(Stored data)
import Mathlib
import Summits.MatrixMultiplication.MatrixMultiplication.Theorems.SnSubsetDichotomyPolynomialSlackMarginals
import Summits.MatrixMultiplication.MatrixMultiplication.Theorems.SnSubsetDichotomyPolynomialSlackPositivity

/-!
# Parseval bound for the profile of a quotient set

Crux `Summit.MatrixMultiplication.MatrixMultiplication.Theses.SnSubsetDichotomy.PolynomialSlack`
(item `stmt-MatrixMultiplication-8306`), level-one programme, line transport-split-hull (lead c6).
For `X, Y ⊆ S_n` with `(x,y) ↦ x⁻¹y` injective on `X × Y`, the PROFILE of the quotient set `X⁻¹Y`
is the array `d(i,j) = m_{XY}(i,j)/(|X||Y|)`, `m_{XY}(i,j) = #{(x,y) ∈ X × Y : y j = x i}` the pair
marginal (all row and column sums `|X||Y|`, `sum_pairMarginal_snd/fst`), so `d` has unit row sums.
The PARSEVAL bound of this file is

  `(n-1)·Σ_{i,j} (d(i,j) - 1/n)² ≤ n!/(|X||Y|)`      (`pair_parseval`),

i.e. the centred energy of the profile is at most the co-density `K = n!/|X⁻¹Y|` over `n - 1`.
Proof: the excess cap `excess_cap_pair` (`(n-1)·Σ m² ≤ |X||Y|·(n! + (n-2)|X||Y|)`) divided by
`(|X||Y|)²` gives `(n-1)·Σ d² ≤ n!/(|X||Y|) + (n-2)`, and centring (`sumSq_centered_eq`, unit row
sums) gives `Σ (d - 1/n)² = Σ d² - 1`, whence `(n-1)·Σ (d-1/n)² ≤ n!/(|X||Y|) - 1`.
-/

namespace Summit.MatrixMultiplication.MatrixMultiplication.Theorems.PolynomialSlack

set_option linter.dupNamespace false

open scoped BigOperators

/-- **Parseval bound for quotient profiles.** If `(x,y) ↦ x⁻¹y` is injective on `X × Y ⊆ S_n × S_n`
(`n ≥ 40`, `X, Y` non-empty) and `d(i,j) = #{(x,y) ∈ X × Y : y j = x i}/(|X||Y|)` is the profile of
`X⁻¹Y`, then `(n-1)·Σ_{i,j} (d(i,j) - 1/n)² ≤ n!/(|X||Y|)`. Proof: `excess_cap_pair` divided by
`(|X||Y|)²`, then `sumSq_centered_eq` (row sums of `d` are `1` by `sum_pairMarginal_snd`). [folklore] -/
theorem pair_parseval {n : ℕ} (hn : 40 ≤ n) (X Y : Finset (Equiv.Perm (Fin n))) (hX : X.Nonempty)
    (hY : Y.Nonempty)
    (hinj : Set.InjOn (fun xy : Equiv.Perm (Fin n) × Equiv.Perm (Fin n) => xy.1⁻¹ * xy.2)
      (↑X ×ˢ ↑Y : Set (Equiv.Perm (Fin n) × Equiv.Perm (Fin n))))
    (d : Fin n → Fin n → ℝ)
    (hd : ∀ i j, d i j =
      (((X ×ˢ Y).filter fun xy => xy.2 j = xy.1 i).card : ℝ) / (X.card * Y.card : ℕ)) :
    ((n : ℝ) - 1) * ∑ i : Fin n, ∑ j : Fin n, (d i j - 1 / n) ^ 2 ≤
      (n.factorial : ℝ) / (X.card * Y.card : ℕ) := by
  -- the excess cap `(n-1)·Σ m² ≤ α·(n! + (n-2)·α)`, `α = |X||Y|`
  have hcap := excess_cap_pair hn hinj
  set S : ℝ := ∑ i : Fin n, ∑ j : Fin n,
    (((X ×ˢ Y).filter fun xy => xy.2 j = xy.1 i).card : ℝ) ^ 2 with hS
  set α : ℝ := ((X.card * Y.card : ℕ) : ℝ) with hα
  have hα0 : 0 < α := by
    rw [hα]; exact_mod_cast Nat.mul_pos hX.card_pos hY.card_pos
  have hn0 : n ≠ 0 := by omega
  -- row sums of the profile are `1`
  have hrow : ∀ i, ∑ j : Fin n, d i j = 1 := by
    intro i
    simp_rw [hd i]
    rw [← Finset.sum_div, div_eq_one_iff_eq hα0.ne', hα]
    exact_mod_cast sum_pairMarginal_snd X Y i
  -- `Σ d² = Σ m² / α²`
  have hsq : ∑ i : Fin n, ∑ j : Fin n, d i j ^ 2 = S / α ^ 2 := by
    rw [hS, Finset.sum_div]
    refine Finset.sum_congr rfl fun i _ => ?_
    rw [Finset.sum_div]
    refine Finset.sum_congr rfl fun j _ => ?_
    rw [hd i j, div_pow]
  -- `(n-1)·Σ d² ≤ n!/α + (n-2)`
  have key : ((n : ℝ) - 1) * (S / α ^ 2) ≤ (n.factorial : ℝ) / α + ((n : ℝ) - 2) := by
    have e1 : ((n : ℝ) - 1) * (S / α ^ 2) = ((n : ℝ) - 1) * S / α ^ 2 := by ring
    have e2 : (n.factorial : ℝ) / α + ((n : ℝ) - 2) =
        α * ((n.factorial : ℝ) + ((n : ℝ) - 2) * α) / α ^ 2 := by
      field_simp
    rw [e1, e2]
    exact div_le_div_of_nonneg_right hcap (pow_pos hα0 2).le
  -- centring: `Σ (d - 1/n)² = Σ d² - 1`
  rw [sumSq_centered_eq hn0 d hrow, hsq, mul_sub, mul_one]
  have hn1 : (40 : ℝ) ≤ n := by exact_mod_cast hn
  linarith [key, hn1]

end Summit.MatrixMultiplication.MatrixMultiplication.Theorems.PolynomialSlack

§ Brief
Transcribe each of the records verbatim.

§ Task output
import Mathlib
import Summits.MatrixMultiplication.MatrixMultiplication.Theorems.SnSubsetDichotomyPolynomialSlackMarginals
import Summits.MatrixMultiplication.MatrixMultiplication.Theorems.SnSubsetDichotomyPolynomialSlackPositivity

/-!
# Parseval bound for the profile of a quotient set

Crux `Summit.MatrixMultiplication.MatrixMultiplication.Theses.SnSubsetDichotomy.PolynomialSlack`
(item `stmt-MatrixMultiplication-8306`), level-one programme, line transport-split-hull (lead c6).
For `X, Y ⊆ S_n` with `(x,y) ↦ x⁻¹y` injective on `X × Y`, the PROFILE of the quotient set `X⁻¹Y`
is the array `d(i,j) = m_{XY}(i,j)/(|X||Y|)`, `m_{XY}(i,j) = #{(x,y) ∈ X × Y : y j = x i}` the pair
marginal (all row and column sums `|X||Y|`, `sum_pairMarginal_snd/fst`), so `d` has unit row sums.
The PARSEVAL bound of this file is

  `(n-1)·Σ_{i,j} (d(i,j) - 1/n)² ≤ n!/(|X||Y|)`      (`pair_parseval`),

i.e. the centred energy of the profile is at most the co-density `K = n!/|X⁻¹Y|` over `n - 1`.
Proof: the excess cap `excess_cap_pair` (`(n-1)·Σ m² ≤ |X||Y|·(n! + (n-2)|X||Y|)`) divided by
`(|X||Y|)²` gives `(n-1)·Σ d² ≤ n!/(|X||Y|) + (n-2)`, and centring (`sumSq_centered_eq`, unit row
sums) gives `Σ (d - 1/n)² = Σ d² - 1`, whence `(n-1)·Σ (d-1/n)² ≤ n!/(|X||Y|) - 1`.
-/

namespace Summit.MatrixMultiplication.MatrixMultiplication.Theorems.PolynomialSlack

set_option linter.dupNamespace false

open scoped BigOperators

/-- **Parseval bound for quotient profiles.** If `(x,y) ↦ x⁻¹y` is injective on `X × Y ⊆ S_n × S_n`
(`n ≥ 40`, `X, Y` non-empty) and `d(i,j) = #{(x,y) ∈ X × Y : y j = x i}/(|X||Y|)` is the profile of
`X⁻¹Y`, then `(n-1)·Σ_{i,j} (d(i,j) - 1/n)² ≤ n!/(|X||Y|)`. Proof: `excess_cap_pair` divided by
`(|X||Y|)²`, then `sumSq_centered_eq` (row sums of `d` are `1` by `sum_pairMarginal_snd`). [folklore] -/
theorem pair_parseval {n : ℕ} (hn : 40 ≤ n) (X Y : Finset (Equiv.Perm (Fin n))) (hX : X.Nonempty)
    (hY : Y.Nonempty)
    (hinj : Set.InjOn (fun xy : Equiv.Perm (Fin n) × Equiv.Perm (Fin n) => xy.1⁻¹ * xy.2)
      (↑X ×ˢ ↑Y : Set (Equiv.Perm (Fin n) × Equiv.Perm (Fin n))))
    (d : Fin n → Fin n → ℝ)
    (hd : ∀ i j, d i j =
      (((X ×ˢ Y).filter fun xy => xy.2 j = xy.1 i).card : ℝ) / (X.card * Y.card : ℕ)) :
    ((n : ℝ) - 1) * ∑ i : Fin n, ∑ j : Fin n, (d i j - 1 / n) ^ 2 ≤
      (n.factorial : ℝ) / (X.card * Y.card : ℕ) := by
  -- the excess cap `(n-1)·Σ m² ≤ α·(n! + (n-2)·α)`, `α = |X||Y|`
  have hcap := excess_cap_pair hn hinj
  set S : ℝ := ∑ i : Fin n, ∑ j : Fin n,
    (((X ×ˢ Y).filter fun xy => xy.2 j = xy.1 i).card : ℝ) ^ 2 with hS
  set α : ℝ := ((X.card * Y.card : ℕ) : ℝ) with hα
  have hα0 : 0 < α := by
    rw [hα]; exact_mod_cast Nat.mul_pos hX.card_pos hY.card_pos
  have hn0 : n ≠ 0 := by omega
  -- row sums of the profile are `1`
  have hrow : ∀ i, ∑ j : Fin n, d i j = 1 := by
    intro i
    simp_rw [hd i]
    rw [← Finset.sum_div, div_eq_one_iff_eq hα0.ne', hα]
    exact_mod_cast sum_pairMarginal_snd X Y i
  -- `Σ d² = Σ m² / α²`
  have hsq : ∑ i : Fin n, ∑ j : Fin n, d i j ^ 2 = S / α ^ 2 := by
    rw [hS, Finset.sum_div]
    refine Finset.sum_congr rfl fun i _ => ?_
    rw [Finset.sum_div]
    refine Finset.sum_congr rfl fun j _ => ?_
    rw [hd i j, div_pow]
  -- `(n-1)·Σ d² ≤ n!/α + (n-2)`
  have key : ((n : ℝ) - 1) * (S / α ^ 2) ≤ (n.factorial : ℝ) / α + ((n : ℝ) - 2) := by
    have e1 : ((n : ℝ) - 1) * (S / α ^ 2) = ((n : ℝ) - 1) * S / α ^ 2 := by ring
    have e2 : (n.factorial : ℝ) / α + ((n : ℝ) - 2) =
        α * ((n.factorial : ℝ) + ((n : ℝ) - 2) * α) / α ^ 2 := by
      field_simp
    rw [e1, e2]
    exact div_le_div_of_nonneg_right hcap (pow_pos hα0 2).le
  -- centring: `Σ (d - 1/n)² = Σ d² - 1`
  rw [sumSq_centered_eq hn0 d hrow, hsq, mul_sub, mul_one]
  have hn1 : (40 : ℝ) ≤ n := by exact_mod_cast hn
  linarith [key, hn1]

end Summit.MatrixMultiplication.MatrixMultiplication.Theorems.PolynomialSlack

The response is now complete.